O Pe. Carlos Manuel presidiu no domingo, dia 11 de abril,  a uma Eucaristia na igreja de São Vicente com a qual assinalou os seus 25 anos de ordenação. A celebração contou com a presença do cónego Fiel de Sousa, Vigário Geral da Diocese do Funchal, em representação de D. Nuno Brás, que se encontrava em Fátima, dos presidentes da Assembleia Municipal, da Câmara e da Junta de Freguesia de São Vicente, bem como da mãe e do irmão e de uma comadre do sacerdote bem como de vários paroquianos que se quiseram associar a este importante momento na vida do Pe. Carlos Manuel que, além de São Vicente, é ainda pároco do Seixal e da Ribeira da Janela.

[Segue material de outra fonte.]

/-!
# The explicit classical zero-free region (Mossinghoff–Trudgian–Yang 2024, Thm. 1.3): reduction

Topic `Literature/NumberTheory/LFunctions`; sibling of `RHWave0.lean`, which vendors the named fact
`Literature.NumberTheory.LFunctions.zero_free_region_mossinghoff_trudgian_yang` (rh.S09, explicit form):

> `ζ(σ + it) ≠ 0` for `|t| ≥ 2` and `σ ≥ 1 − 1/(5.558691 log|t|)`
> (Mossinghoff–Trudgian–Yang, *Res. Number Theory* 10 (2024), **Theorem 1.3** — arXiv numbering;
> the locator "Theorem 1" in `RHWave0` is loose: Thm. 1.1 there is the Vinogradov–Korobov region).

## Architecture of the printed proof (MTY 2024, §9, pp. 17–18 of arXiv:2212.06867v3)

By `ζ(s̄) = conj ζ(s)` only `t > 0` matters (op. cit. §4, "it suffices to consider only `t > 0`
throughout"). The proof then has exactly two ingredients, split at the height
`T₀ = H = 3·10¹²` up to which the Riemann hypothesis has been verified:

* **(A) `2 ≤ t ≤ T₀` — a certified computation.** Platt–Trudgian (*Bull. LMS* 53 (2021), Thm. 1)
  verified that every zero `β + iγ` with `0 < γ ≤ 3 000 175 332 800` has `β = 1/2`; and
  `1/2 < 1 − 1/(5.558691 log t)` as soon as `5.558691 log t > 2`, in particular for `t ≥ 2`
  (`5.558691 · log 2 > 3.85`). This is the in-tree named fact `Literature.NumberTheory.LFunctions.platt_trudgian_numerical_rh`
  (rh.S35).
* **(B) `t > T₀` — the analytic core.** Kadiri's iterative method (*Acta Arith.* 117 (2005),
  Théorème 1.1: `R₀ = 5.69693` as published, `5.70176` in arXiv:math/0401238), as sharpened by
  Mossinghoff–Trudgian (*J. Number Theory* 157 (2015), Thm. 1: a degree-16 non-negative
  trigonometric polynomial found by simulated annealing and an optimised error term, `T₀ =
  3.06·10¹⁰`, `R₀ = 5.573412`), run with the Heath-Brown/Jang–Kwon smoothing function
  `h^{(1)}_{1,θ}`, `λ = 1`, `θ = 1.13489`, and the new height `T₀ = 3·10¹²`: seven iterations give
  `R₀ = 5.5586904517`, hence Theorem 1.3 with the rounded constant `5.558691` (MTY 2024, §9 and its
  table of iterates). The inputs of the method (Mossinghoff–Trudgian 2015, §2) are: a height `T₀`
  to which RH has been verified — here (A); a constant `R` "for which the classical zero-free
  region has already been established" — here the initial upper bound `R = 5.573412`, i.e.
  Theorem 1 of Mossinghoff–Trudgian 2015 (ingredient **(B₀)**, see below); a target `r < R` (`r = 5`);
  and the polynomial and kernel above. A hypothetical zero `β₀ + iγ₀` with
  `1 − 1/(r log γ₀) ≤ β₀ ≤ 1 − 1/(R log γ₀)` has `γ₀ > T₀` by (A), and the master inequality
  `R₀ ≤ A g₁(θ)(1 − κ)/(2(K(w, θ) − C(η)))` (op. cit. (2.2), refined as (3.1)) with its explicit
  error term `C(η) ≤ 0` pushes it to `β₀ ≤ 1 − 1/(R₀ log γ₀)`; MTY verify numerically that
  `C(η) ≤ 0` on `[0, 1/(5 log(3·10¹²))]` and that `K(w)` is increasing on `[0, 1]` for their kernel.

(A) is not within reach of the kernel: it is a large certified interval-arithmetic computation
(`1.2·10¹³` zeros; `RHWave0NumericalRHProofs.lean` reduces it to a count-form fact, nothing more),
and it cannot be traded for analysis, since the constant the method yields from a lower verified
height is larger (`R₀ ≈ 5.4912 + 2.0185/log T₀`, Mossinghoff–Trudgian 2015, §6.1). (B) is Kadiri
2005 (37 pp.) plus Mossinghoff–Trudgian 2015 (21 pp.) of explicit analytic number theory (explicit
Stirling/digamma bounds, the smoothed explicit formula with Heath-Brown kernels, positivity of the
kernel's Laplace transform, the trigonometric-polynomial inequality) ending in a certified numerical
iteration — and HAS SINCE BEEN PROVED in the tree from (A) alone (status 2026-08-15): the engine
`KadiriStrip.strip_empty` (`KadiriStripEmptiness.lean`) and four certified rounds
`7062 → 6.4 → 5.66 → 5.57 → 5.558691` at `T₀ = 3·10¹²` (`KadiriNumericsFinal.lean`:
`zero_free_region_mossinghoff_trudgian_yang_large_height_of_numerical_rh`;
`ExplicitZeroFreeRegionRoundsProofs.lean`: `zero_free_region_mossinghoff_trudgian_yang_of_numerical_rh_only`),
so Theorem 1.3 is now conditional on the computational leaf (A) only. By contrast the
INEXPLICIT region rh.S09 (`Literature.NumberTheory.LFunctions.zero_free_region_classical`: some absolute `c > 0`) is a theorem
in the tree: the abstract de la Vallée-Poussin–Landau argument `Literature.NumberTheory.LFunctions.ClassicalZFRData.zeroFree`
(`ClassicalZeroFreeRegion.lean`, Montgomery–Vaughan Theorem 6.6 via Titchmarsh's Lemma α)
specialised to `ζ` (`ZetaZeroFreeRegion.lean`, `Literature.NumberTheory.LFunctions.zero_free_region_classical_holds`); the
constant that local method yields is hopelessly small compared with `1/5.558691`, which is why the
explicit theorem needs the global (Kadiri) method and the numerical input (A). Accordingly this file

* vendors **(B)** as its own named fact `zero_free_region_mossinghoff_trudgian_yang_large_height`
  (a `def … : Prop`, stated for `t > 3·10¹²`, i.e. literally the restriction of Thm. 1.3 to the
  heights not covered by (A));
* records its input **(B₀)**, Theorem 1 of Mossinghoff–Trudgian 2015 (`R₀ = 5.573412`: "There are
  no zeros of `ζ(σ + it)` for `|t| ≥ 2` and `σ > 1 − 1/(5.573412 log|t|)`"), ONLY through the
  PROVED remark that it is a corollary of Thm. 1.3 (`5.558691 ≤ 5.573412`,
  `zero_free_region_mossinghoff_trudgian_2015_of_mossinghoff_trudgian_yang`, statement spelled out)
  — **not as a named fact** (D-0026 review of this decomposition, 2026-08-15): (B₀) is proved in
  the tree from (A) alone (`zero_free_region_mossinghoff_trudgian_2015_of_numerical_rh`,
  `ExplicitZeroFreeRegionRoundsProofs.lean`; open-region spelling `HasOpenClassicalZeroFreeRegion
  5.573412`, `ExplicitZeroFreeRegionKernel.lean`), it is implied by Thm. 1.3, every proof of it
  passes through (A) exactly as Thm. 1.3 does, and it is not an input of the proved glue
  (A) + (B) ⇒ Thm. 1.3 below — so as a separate `Prop`-valued definition it carried no trust
  content of its own (the same ruling as for Kadiri's region (B₁) `5.69693`,
  `ExplicitZeroFreeRegionInputs.lean`);
* PROVES the assembly `zero_free_region_mossinghoff_trudgian_yang_of_numerical_rh :
  platt_trudgian_numerical_rh → …_large_height → zero_free_region_mossinghoff_trudgian_yang`
  (conjugation symmetry and the inequality `1 − 1/(5.558691 log|t|) > 1/2` for `|t| ≥ 2`, from
  `Real.log_two_gt_d9`, which makes (A) contradict a zero of height `≤ 3·10¹²` in the region);
* PROVES the converse bookkeeping `…_large_height_of` (so (B) is exactly the residual content of
  Thm. 1.3 given (A)) and the corollary `zero_free_region_classical_of_mossinghoff_trudgian_yang`:
  Thm. 1.3 gives the de la Vallée Poussin region `rh.S09` (`zero_free_region_classical`) with the
  explicit witness `c = 1/5.558691`.

So `zero_free_region_mossinghoff_trudgian_yang` holds in-tree as soon as the two leaves (A), (B)
are fed — and, (B) being proved from (A), as soon as (A) is; users needing the explicit region
should keep taking `(h : zero_free_region_mossinghoff_trudgian_yang)` (or
`(hA : platt_trudgian_numerical_rh)`, via `zero_free_region_mossinghoff_trudgian_yang_of_numerical_rh_only`
of `ExplicitZeroFreeRegionRoundsProofs.lean`), while users content with SOME constant should use
the proved `Literature.NumberTheory.LFunctions.zero_free_region_classical_holds`.

## References

* M. J. Mossinghoff, T. S. Trudgian, A. Yang, *Explicit zero-free regions for the Riemann
  zeta-function*, Res. Number Theory 10 (2024), no. 11 (arXiv:2212.06867), Thm. 1.3 and §9.
* D. Platt, T. Trudgian, *The Riemann hypothesis is true up to 3·10¹²*, Bull. Lond. Math. Soc. 53
  (2021), 792–797, Thm. 1.
* H. Kadiri, *Une région explicite sans zéros pour la fonction ζ de Riemann*, Acta Arith. 117
  (2005), 303–339, Thm. 1.1.
* M. J. Mossinghoff, T. S. Trudgian, *Nonnegative trigonometric polynomials and a zero-free region
  for the Riemann zeta-function*, J. Number Theory 157 (2015), 329–349 (arXiv:1410.3926), Thm. 1,
  §2 (Kadiri's method, master inequality (2.2)) and §3 ((3.1), seven rounds, `R₀ = 5.5734118005`).
-/

noncomputable section
import Literature.Topology.FourManifolds.SeamTube
import Literature.Topology.FourManifolds.CollarGermExtension
import HarnessLib

/-!
# The collar germs of the comparison map between two gluings

Sixth file of the proof of the tree's named fact
`Literature.Topology.FourManifolds.nonempty_diffeomorph_of_isBoundaryGluing` (`Gluing.lean`;
Hirsch (1976), Ch. 8, Thm. 2.1 / Thm. 1.9; Bröcker–Jänich (1982), (13.9) with (13.7)).

Let `G`, `G'` be gluing data of the same compact Hausdorff pieces `M`, `N` along the same
identification, with glued manifolds `P`, `P'`, comparison homeomorphism `F = G.compare G'`
(`jA a ↦ jA' a`, `jB b ↦ jB' b`; a diffeomorphism off the seam, `BoundaryGluingData.lean`) and
seam tubes `T : ∂M × (-ε, ε) ≅ {|f| < ε} ⊆ P`, `T'` likewise for `P'` (`SeamTube.lean`).  In tube
coordinates the comparison map is the germ `Ψ̂ = T'⁻¹ ∘ F ∘ T` of a homeomorphism of the
cylinder `∂M × ℝ` along `∂M × {0}`, smooth with smooth inverse `Γ̂ = T⁻¹ ∘ F⁻¹ ∘ T'` on each
*closed* side, but in general not across the zero level (this crease is the whole content of
the uniqueness of gluings).  This file packages the two one-sided germs as collar germs in the
sense of `CollarGerm.lean`:

* `ComparisonFrame`: the smallness constants `b`, `δ` of the construction
  (`exists_comparisonFrame`, compactness);
* `ComparisonFrame.germUp`: the upper germ `(Γ̂, Ψ̂)` on `∂M × [0, δ)`, with height the
  two-sided extension `g̃₊ ∘ T'` of `f ∘ F⁻¹ ∘ T'`, where `g̃₊ : P' → ℝ` extends `f ∘ jA ∘ jA'⁻¹`
  across the seam of `P'` (`BoundaryGluingData.exists_contMDiff_comp_jA_eq`, Seeley);
* `ComparisonFrame.germDown`: the lower germ, conjugated by the reflection `(x, t) ↦ (x, -t)`
  into the upper half cylinder.

The extension theorem `CollarGerm.exists_extension` (uniqueness of collars) applied to the two
germs, and the resulting diffeomorphism `P ≅ P'`, are in `GluingSmoothing.lean`.

Everything here is proved; no named facts are introduced.

## References

* M. W. Hirsch, *Differential Topology*, GTM 33 (1976), Ch. 8 §1, proof of Thm. 1.9.
  [HirschDT1976]
* Th. Bröcker, K. Jänich, *Introduction to Differential Topology* (1982), (13.7)–(13.9).
  [BrockerJanich1982]
-/

open scoped Manifold ContDiff Topology
open Set Function Metric Filter Topology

Na homilia deste Domingo da Misericórdia, o sacerdote jubilado refletiu sobre as leituras, em particular sobre o Evangelho, que nos relatava o momento em que Jesus se reencontrou com os discípulos na mesma sala onde tinham estado na ceia de Quinta-Feira Santa e lhes deu o poder de perdoar os pecados.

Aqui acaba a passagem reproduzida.